Steward testified that Jackson and his partner, whom he did not identify, used a ploy to divert the property clerk’s attention, and then stole the drugs.
“Now, I don’t know which one did the flimflamming, but they flimflammed somebody down in the property room,” Steward said.
Steward said he did not meet Garcia until 1986, when he was in New York preparing for the Mafia trial. Steward testified that while standing in a parking lot next to the U.S. attorney’s office in Manhattan, he gave Jackson $9,000 from a cocaine sale while Garcia watched.
Karlin: And what did you see Mr. Jackson do with the money?
Steward: He handed it to Mr. Garcia.
Karlin: And did you see what Mr. Garcia did with that money?
Steward: Yes. He put it in his pocket.
Karlin: And did Mr. Garcia say anything at that time?
Steward: Yes, he would like to get some more Federal Express packages.
Subtracting his commission, Steward testified that he would mail the cash profits back to Jackson and Garcia via express mail. Some of the illicit cash was addressed to Jackson at the DEA’s Los Angeles office, he said, and some of it went to Jackson’s post office box in the same building.
Mark E. Overland, one of Garcia’s two defense attorneys, said Steward is a liar, citing his perjured testimony before the grand jury.
“If I were a juror, I wouldn’t believe anything he says,” Overland said.
Garcia, incarcerated at the federal Metropolitan Detention Center in downtown Los Angeles, declined to be interviewed for this story.
Garcia’s attorneys must persuade a jury that his lifestyle--which included an expensive home and approximately $3 million currently frozen in Luxembourg bank accounts--was generated largely through jewelry smuggling and related business for an Italian firm.
“It’s pretty obvious where the money came from--jewelry transactions, including some smuggling,” Overland said. “That accounts for all of the $3 million. There’s no drug money.”

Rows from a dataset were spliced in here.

import Mathlib.InformationTheory.KullbackLeibler.Basic
import Mathlib.MeasureTheory.Integral.Bochner.Set
import Literature.Probability.Process.FibreCondExp
import HarnessLib

/-!
# Countable measurable partitions: fibre sums and the partition data-processing inequality

Helper for the line `equilibrium-forecast-chain-rule` of the crux
`InformationPercolationEngine.PercolationClosesChaos` (stmt-AtomisticToContinuum-15178), stub
`stub_predictableProjection` (the predictable-projection bound). Measure-theoretic bookkeeping for the
fibres `Z ⁻¹' {s}` of a map `Z : Ω → S` into a countable set (a countable measurable partition of `Ω`):

* `hasSum_setIntegral_inter_fibre`, `hasSum_measureReal_inter_fibre` — a set integral (a real mass) over
  `A` is the sum over `s` of the set integrals (masses) over `A ∩ Z ⁻¹' {s}`;
* `exists_eq_comp_of_measurable_comap_top`, `setIntegral_fibre_eq_mul` — a `σ(Z)`-measurable real map is a
  function of `Z`, and its integral over a fibre is value × mass;
* `setIntegral_abs_condExp_sub_condExp_fibre` — on a fibre of positive `μ`- and `ν`-mass the two elementary
  conditional expectations `μ[X | σ(π)]`, `ν[X | σ(π)]` are the two fibre averages, so the fibre integral of
  their absolute difference is mass × |difference of averages| (`condExp_comap_top_apply_of_ne_zero`);
* `rnDeriv_restrict_ae_eq` — `d(μ|_A)/d(ν|_A) = dμ/dν` a.e. on `A` (`μ ≪ ν`);
* `mul_klFun_measureReal_le_setIntegral` — **data processing on one atom**:
  `ν(A) klFun(μ(A)/ν(A)) ≤ ∫_A klFun(dμ/dν) dν` (Jensen, `MeasureTheory.mul_le_integral_rnDeriv_of_ac` for
  the restrictions);
* `summable_mul_klFun_fibre`, `tsum_mul_klFun_fibre_le_toReal_klDiv` — **partition data processing**:
  `Σ'_t ν(A_t) klFun(μ(A_t)/ν(A_t)) ≤ KL(μ ‖ ν)` for the fibres `A_t` of a map into a countable set, when
  `μ ≪ ν` and `llr μ ν` is `μ`-integrable (i.e. `KL(μ ‖ ν) < ∞`).

## References
* Y. Polyanskiy, Y. Wu, *Information Theory: From Coding to Learning* (2024), Thm. 2.17 / §7.2
  (data-processing inequality for divergences under a deterministic quantiser).
* D. Williams, *Probability with Martingales* (1991), §9.1 (elementary conditional expectation).
-/

noncomputable section

namespace Summit.AtomisticToContinuum.HydrodynamicLimit.Theorems.EquilibriumForecastLine

open MeasureTheory Set InformationTheory Literature.Probability.Process
open scoped ENNReal

variable {Ω : Type*} {mΩ : MeasurableSpace Ω}

/-! ### Fibre sums -/

/-- Fibres of a map are pairwise disjoint (also after intersecting with a fixed set). [folklore] -/
theorem pairwise_disjoint_inter_fibre {S : Type*} (Z : Ω → S) (A : Set Ω) :
    Pairwise (Function.onFun Disjoint fun s => A ∩ Z ⁻¹' {s}) := fun _ _ hst =>
  Set.disjoint_left.2 fun _ hx hx' => hst ((mem_singleton_iff.1 hx.2).symm.trans (mem_singleton_iff.1 hx'.2))

/-- The pieces `A ∩ Z ⁻¹' {s}` cover `A`. [folklore] -/
theorem iUnion_inter_fibre {S : Type*} (Z : Ω → S) (A : Set Ω) : (⋃ s, A ∩ Z ⁻¹' {s}) = A := by
  ext x
  simp

/-- **Set integrals split along the fibres of a map into a countable set**: for an integrable `f`,
`∫_A f dμ = Σ'_s ∫_{A ∩ {Z = s}} f dμ` (as a `HasSum`). [folklore] -/
theorem hasSum_setIntegral_inter_fibre {S : Type*} [Countable S] (μ : Measure Ω) (Z : Ω → S)
    (hZ : ∀ s, MeasurableSet (Z ⁻¹' {s})) {A : Set Ω} (hA : MeasurableSet A) {f : Ω → ℝ}
    (hf : Integrable f μ) :
    HasSum (fun s => ∫ x in A ∩ Z ⁻¹' {s}, f x ∂μ) (∫ x in A, f x ∂μ) := by
  have h := hasSum_integral_iUnion (μ := μ) (f := f) (fun s => hA.inter (hZ s))
    (pairwise_disjoint_inter_fibre Z A) hf.integrableOn
  rwa [iUnion_inter_fibre Z A] at h

/-- **Masses split along the fibres of a map into a countable set**: `μ(A) = Σ'_s μ(A ∩ {Z = s})` for a
finite measure, in `Measure.real` form (as a `HasSum`). [folklore] -/
theorem hasSum_measureReal_inter_fibre {S : Type*} [Countable S] (μ : Measure Ω) [IsFiniteMeasure μ]
    (Z : Ω → S) (hZ : ∀ s, MeasurableSet (Z ⁻¹' {s})) {A : Set Ω} (hA : MeasurableSet A) :
    HasSum (fun s => μ.real (A ∩ Z ⁻¹' {s})) (μ.real A) := by
  have h := hasSum_setIntegral_inter_fibre μ Z hZ hA (integrable_const (1 : ℝ))
  simpa using h

/-! ### Functions measurable for `σ(Z)` -/

/-- A real map measurable for `σ(Z) = comap Z ⊤` is a function of `Z`. [folklore] -/
theorem exists_eq_comp_of_measurable_comap_top {R : Type*} {ρ : Ω → R} {X : Ω → ℝ}
    (hX : Measurable[MeasurableSpace.comap ρ ⊤] X) : ∃ g : R → ℝ, ∀ ω, X ω = g (ρ ω) := by
  classical
  refine ⟨fun r => if h : ∃ ω, ρ ω = r then X h.choose else 0, fun ω => ?_⟩
  have h : ∃ ω', ρ ω' = ρ ω := ⟨ω, rfl⟩
  show X ω = (if h : ∃ ω', ρ ω' = ρ ω then X h.choose else 0)
  rw [dif_pos h]
  exact apply_eq_of_measurable_comap_top hX h.choose_spec.symm

/-- The integral of `g ∘ ρ` over a fibre `{ρ = r}` is `μ(ρ = r) · g r`. [folklore] -/
theorem setIntegral_fibre_eq_mul {R : Type*} (μ : Measure Ω) {ρ : Ω → R} {X : Ω → ℝ} {g : R → ℝ}
    (hXg : ∀ ω, X ω = g (ρ ω)) (hρ : ∀ r, MeasurableSet (ρ ⁻¹' {r})) (r : R) :
    ∫ x in ρ ⁻¹' {r}, X x ∂μ = μ.real (ρ ⁻¹' {r}) * g r := by
  have hconst : ∀ x ∈ ρ ⁻¹' {r}, X x = g r := fun x hx => by
    rw [hXg x, mem_singleton_iff.1 (mem_preimage.1 hx)]
  rw [setIntegral_congr_fun (hρ r) hconst, setIntegral_const, smul_eq_mul]

/-! ### Elementary conditional expectations on a fibre -/

/-- **On a fibre of positive `μ`- and `ν`-mass, `∫ |μ[X|σ(π)] - ν[X|σ(π)]| dμ` is mass × |difference of
the two fibre averages|** (both conditional expectations are constant on the fibre and equal to the fibre
averages there, `condExp_comap_top_apply_of_ne_zero`). [folklore] -/
theorem setIntegral_abs_condExp_sub_condExp_fibre {T : Type*} (μ ν : Measure Ω) [IsFiniteMeasure μ]
    [IsFiniteMeasure ν] {π : Ω → T} (hle : MeasurableSpace.comap π ⊤ ≤ mΩ) {X : Ω → ℝ}
    (hXμ : Integrable X μ) (hXν : Integrable X ν) {t : T} (hμt : μ (π ⁻¹' {t}) ≠ 0)
    (hνt : ν (π ⁻¹' {t}) ≠ 0) :
    ∫ x in π ⁻¹' {t}, |μ[X | MeasurableSpace.comap π ⊤] x - ν[X | MeasurableSpace.comap π ⊤] x| ∂μ =
      μ.real (π ⁻¹' {t}) * |(μ.real (π ⁻¹' {t}))⁻¹ * ∫ x in π ⁻¹' {t}, X x ∂μ -
        (ν.real (π ⁻¹' {t}))⁻¹ * ∫ x in π ⁻¹' {t}, X x ∂ν| := by
  have hconst : ∀ x ∈ π ⁻¹' {t},
      |μ[X | MeasurableSpace.comap π ⊤] x - ν[X | MeasurableSpace.comap π ⊤] x| =
        |(μ.real (π ⁻¹' {t}))⁻¹ * ∫ x in π ⁻¹' {t}, X x ∂μ -
          (ν.real (π ⁻¹' {t}))⁻¹ * ∫ x in π ⁻¹' {t}, X x ∂ν| := by
    intro x hx
    have hx' : π x = t := mem_singleton_iff.1 (mem_preimage.1 hx)
    have h1 := condExp_comap_top_apply_of_ne_zero (μ := μ) hle hXμ (ω := x) (by rwa [hx'])
    have h2 := condExp_comap_top_apply_of_ne_zero (μ := ν) hle hXν (ω := x) (by rwa [hx'])
    rw [hx'] at h1 h2
    rw [h1, h2]
  rw [setIntegral_congr_fun (hle _ (measurableSet_comap_top_fibre π t)) hconst, setIntegral_const,
    smul_eq_mul]

/-! ### Data processing over a countable measurable partition -/

/-- `d(μ|_A)/d(ν|_A) = dμ/dν` almost everywhere on `A`, for `μ ≪ ν`. [folklore] -/
theorem rnDeriv_restrict_ae_eq (μ ν : Measure Ω) [SigmaFinite μ] [SigmaFinite ν] (hμν : μ ≪ ν)
    {A : Set Ω} (hA : MeasurableSet A) :
    (μ.restrict A).rnDeriv (ν.restrict A) =ᵐ[ν.restrict A] μ.rnDeriv ν := by
  have h : μ.restrict A = (ν.restrict A).withDensity (μ.rnDeriv ν) := by
    conv_lhs => rw [← Measure.withDensity_rnDeriv_eq μ ν hμν]
    exact restrict_withDensity hA _
  rw [h]
  exact Measure.rnDeriv_withDensity _ (Measure.measurable_rnDeriv μ ν)

/-- **Data processing on one atom** (Jensen for the convex `klFun` under `ν(· | A)`):
`ν(A) · klFun(μ(A)/ν(A)) ≤ ∫_A klFun(dμ/dν) dν` for finite measures `μ ≪ ν` with `llr μ ν ∈ L¹(μ)` and a
measurable `A`. [folklore] -/
theorem mul_klFun_measureReal_le_setIntegral (μ ν : Measure Ω) [IsFiniteMeasure μ] [IsFiniteMeasure ν]
    (hμν : μ ≪ ν) (h_int : Integrable (llr μ ν) μ) {A : Set Ω} (hA : MeasurableSet A) :
    ν.real A * klFun (μ.real A / ν.real A) ≤ ∫ x in A, klFun (μ.rnDeriv ν x).toReal ∂ν := by
  have hae := rnDeriv_restrict_ae_eq μ ν hμν hA
  have hint : Integrable (fun x => klFun (μ.rnDeriv ν x).toReal) ν :=
    (integrable_klFun_rnDeriv_iff hμν).mpr h_int
  have hint' : Integrable (fun x => klFun ((μ.restrict A).rnDeriv (ν.restrict A) x).toReal)
      (ν.restrict A) := by
    refine (integrable_congr ?_).mpr hint.restrict
    filter_upwards [hae] with x hx
    rw [hx]
  have h := mul_le_integral_rnDeriv_of_ac (μ := μ.restrict A) (ν := ν.restrict A) convexOn_klFun
    continuous_klFun.continuousWithinAt hint' (hμν.restrict A)
  have heq : ∫ x, klFun ((μ.restrict A).rnDeriv (ν.restrict A) x).toReal ∂(ν.restrict A) =
      ∫ x in A, klFun (μ.rnDeriv ν x).toReal ∂ν := by
    refine integral_congr_ae ?_
    filter_upwards [hae] with x hx
    rw [hx]
  rwa [heq, measureReal_restrict_apply_univ, measureReal_restrict_apply_univ] at h

/-- **Partition data processing, summability**: for finite measures `μ ≪ ν` with `llr μ ν ∈ L¹(μ)` and a map
`π` into a countable set with measurable fibres `A_t = {π = t}`, the family `ν(A_t) klFun(μ(A_t)/ν(A_t))`
is summable. [folklore] -/
theorem summable_mul_klFun_fibre {T : Type*} [Countable T] (μ ν : Measure Ω) [IsFiniteMeasure μ]
    [IsFiniteMeasure ν] (hμν : μ ≪ ν) (h_int : Integrable (llr μ ν) μ) (π : Ω → T)
    (hπ : ∀ t, MeasurableSet (π ⁻¹' {t})) :
    Summable fun t => ν.real (π ⁻¹' {t}) * klFun (μ.real (π ⁻¹' {t}) / ν.real (π ⁻¹' {t})) := by
  have hint : Integrable (fun x => klFun (μ.rnDeriv ν x).toReal) ν :=
    (integrable_klFun_rnDeriv_iff hμν).mpr h_int
  have hF := hasSum_setIntegral_inter_fibre ν π hπ MeasurableSet.univ hint
  simp only [univ_inter] at hF
  refine Summable.of_nonneg_of_le (fun t => ?_) (fun t => ?_) hF.summable
  · exact mul_nonneg measureReal_nonneg (klFun_nonneg (div_nonneg measureReal_nonneg measureReal_nonneg))
  · exact mul_klFun_measureReal_le_setIntegral μ ν hμν h_int (hπ t)

/-- **Partition data processing** (deterministic quantiser): for finite measures `μ ≪ ν` with
`llr μ ν ∈ L¹(μ)` and a map `π` into a countable set with measurable fibres `A_t = {π = t}`,
`Σ'_t ν(A_t) klFun(μ(A_t)/ν(A_t)) ≤ KL(μ ‖ ν)` (for probability measures the left side is the relative
entropy of the two laws of `π`). [folklore] -/
theorem tsum_mul_klFun_fibre_le_toReal_klDiv {Ω : Type*} {mΩ : MeasurableSpace Ω} {T : Type*} [Countable T]
    (μ ν : Measure Ω) [IsFiniteMeasure μ] [IsFiniteMeasure ν] (hμν : μ ≪ ν) (h_int : Integrable (llr μ ν) μ)
    (π : Ω → T) (hπ : ∀ t, MeasurableSet (π ⁻¹' {t})) :
    ∑' t, ν.real (π ⁻¹' {t}) * klFun (μ.real (π ⁻¹' {t}) / ν.real (π ⁻¹' {t})) ≤ (klDiv μ ν).toReal := by
  have hint : Integrable (fun x => klFun (μ.rnDeriv ν x).toReal) ν :=
    (integrable_klFun_rnDeriv_iff hμν).mpr h_int
  have hF := hasSum_setIntegral_inter_fibre ν π hπ MeasurableSet.univ hint
  simp only [univ_inter, Measure.restrict_univ] at hF
  rw [toReal_klDiv_eq_integral_klFun hμν, ← hF.tsum_eq]
  exact (summable_mul_klFun_fibre μ ν hμν h_int π hπ).tsum_le_tsum
    (fun t => mul_klFun_measureReal_le_setIntegral μ ν hμν h_int (hπ t)) hF.summable

end Summit.AtomisticToContinuum.HydrodynamicLimit.Theorems.EquilibriumForecastLine

end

Government prosecutors contend the $3 million represents drug trafficking profits.
Because he was extradited by Luxembourg on drug trafficking-related counts, Garcia cannot currently be charged with jewelry smuggling.
Garcia also is charged in the indictment with passing on DEA intelligence information to fugitive drug dealers.
“He helped them move money,” Steward said. “He also helped them avoid being caught.”
Steward said that Garcia had an FBI contact who provided Garcia with information that helped one of the drug dealers avoid arrest on one occasion in downtown Los Angeles.
“Well,” Steward said, “there was a little laughing joke that (the FBI) just missed (one of the fugitives) on South Figueroa Street. They went in one door and he came out the other.”
An FBI spokesman in Los Angeles said the agency had no comment on Steward’s testimony.
Steward said he decided to tell the truth because he was convinced that the government had built a solid case against him and the DEA agents.
“In plain language,” Steward said, “they got us.”